/-! ## §4 The exact reading of the row in the STEP's normalisation -/

/-- **EXACT READING of the member row with angular-cell data in the STEP's normalisation** (`Λₙ − Λₙ₊₁ = 3Λₙ₊₁`):
`(Λₙ − Λₙ₊₁)·klmsRowBoundTCC = (3/(2π))·((64/π)·8·(π√2/(d−4A)/(d−4A))·I₁/(2π)·Λₙ₊₁ + (128/π)·8·(π√2/(d−4A))·I_δ/(2π) + ZS₀(A₀)·Λₙ₊₁ + TH₀·((π/β)/Λₙ₊₁) + TR₀·((|0|+δ)/Λₙ₊₁)) + LAT₀(K_g)/L`. -/
theorem klmsRowBoundTCC_reading (d A G A₀ Kg I₁ Iδ β : ℝ) (n j : ℕ) (δ : ℝ) (L : ℕ) [NeZero L] :
    (klScale klE0 n - klScale klE0 (n + 1)) * klmsRowBoundTCC d A G A₀ Kg I₁ Iδ β n j δ L =
      3 / (2 * π) *
          ((64 / Real.pi * 8 * (Real.pi * Real.sqrt 2 / (d - 4 * A) / (d - 4 * A)) * (I₁ / (2 * π))) * klScale klE0 (n + 1) +
            (128 / Real.pi * 8 * (Real.pi * Real.sqrt 2 / (d - 4 * A)) * (Iδ / (2 * π))) +
            (64 / Real.pi * 8 *
                (Real.pi * Real.sqrt 2 / (d - 4 * A) * (2 * A₀ * (2 / (1 / 10))) / (d - 4 * A) +
                  2 * A₀ * (1 / (d - 4 * A) ^ 2 + Real.pi * Real.sqrt 2 * (2 + 4 * A) / (d - 4 * A) ^ 3))) *
              klScale klE0 (n + 1) +
            (393216 / Real.pi * (64 * (klScale klE0 (n + 1) / klScale klE0 j) ^ 2 + (2 * (448 / 3 * Real.exp 2) + 8) + 64) *
                (2 * A₀ * (Real.pi * Real.sqrt 2 / (d - 4 * A)))) *
              ((Real.pi / β) / klScale klE0 (n + 1)) +
            ((64 / Real.pi * 8 * (2 * A₀ * (Real.pi * Real.sqrt 2 / (d - 4 * A))) * (3 * (8 * (16 : ℝ) ^ (j - (n + 1))) + 512 * 1) +
               48 / Real.pi * 8 * (2 * A₀ * (Real.pi * Real.sqrt 2 / (d - 4 * A))) * (3 * (8 * (16 : ℝ) ^ (j - (n + 1))) + 512 * 1) * ((Real.pi / β) / klScale klE0 (n + 1)))) *
              ((|(0 : ℝ)| + δ) / klScale klE0 (n + 1))) +
        96 * (512 * Kg / klScale klE0 (n + 1) +
            32 * A₀ * G * ((9 * (2 * (448 / 3 * Real.exp 2) + 8) + 4 * 8) + (3 * (8 * (16 : ℝ) ^ (j - (n + 1))) + 512 * 1)) /
              klScale klE0 (n + 1) ^ 2) / L := by
  have hΛ := (klth_klScale_pos (n + 1)).ne'
  have hΛj := (klth_klScale_pos j).ne'
  have hL : ((L : ℝ)) ≠ 0 := by exact_mod_cast NeZero.ne L
  have hπ : Real.pi ≠ 0 := Real.pi_pos.ne'
  have h4 : klScale klE0 n = 4 * klScale klE0 (n + 1) := by rw [klth_klScale_succ]; ring
  unfold klmsRowBoundTCC
  rw [h4]
  field_simp
  ring

end Summit.HubbardSuperconductivity.HubbardSuperconductivity.Theorems.KLRegimeSplit

end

-----

Write down again, exactly as given, only the lines above that fall from the line with "theorem klmsRowBoundTCC_reading (d" to the line with "((64 / Real.pi * 8 * (Real.pi", inclusive.

- Answer for this exercise:
theorem klmsRowBoundTCC_reading (d A G A₀ Kg I₁ Iδ β : ℝ) (n j : ℕ) (δ : ℝ) (L : ℕ) [NeZero L] :
    (klScale klE0 n - klScale klE0 (n + 1)) * klmsRowBoundTCC d A G A₀ Kg I₁ Iδ β n j δ L =
      3 / (2 * π) *
          ((64 / Real.pi * 8 * (Real.pi * Real.sqrt 2 / (d - 4 * A) / (d - 4 * A)) * (I₁ / (2 * π))) * klScale klE0 (n + 1) +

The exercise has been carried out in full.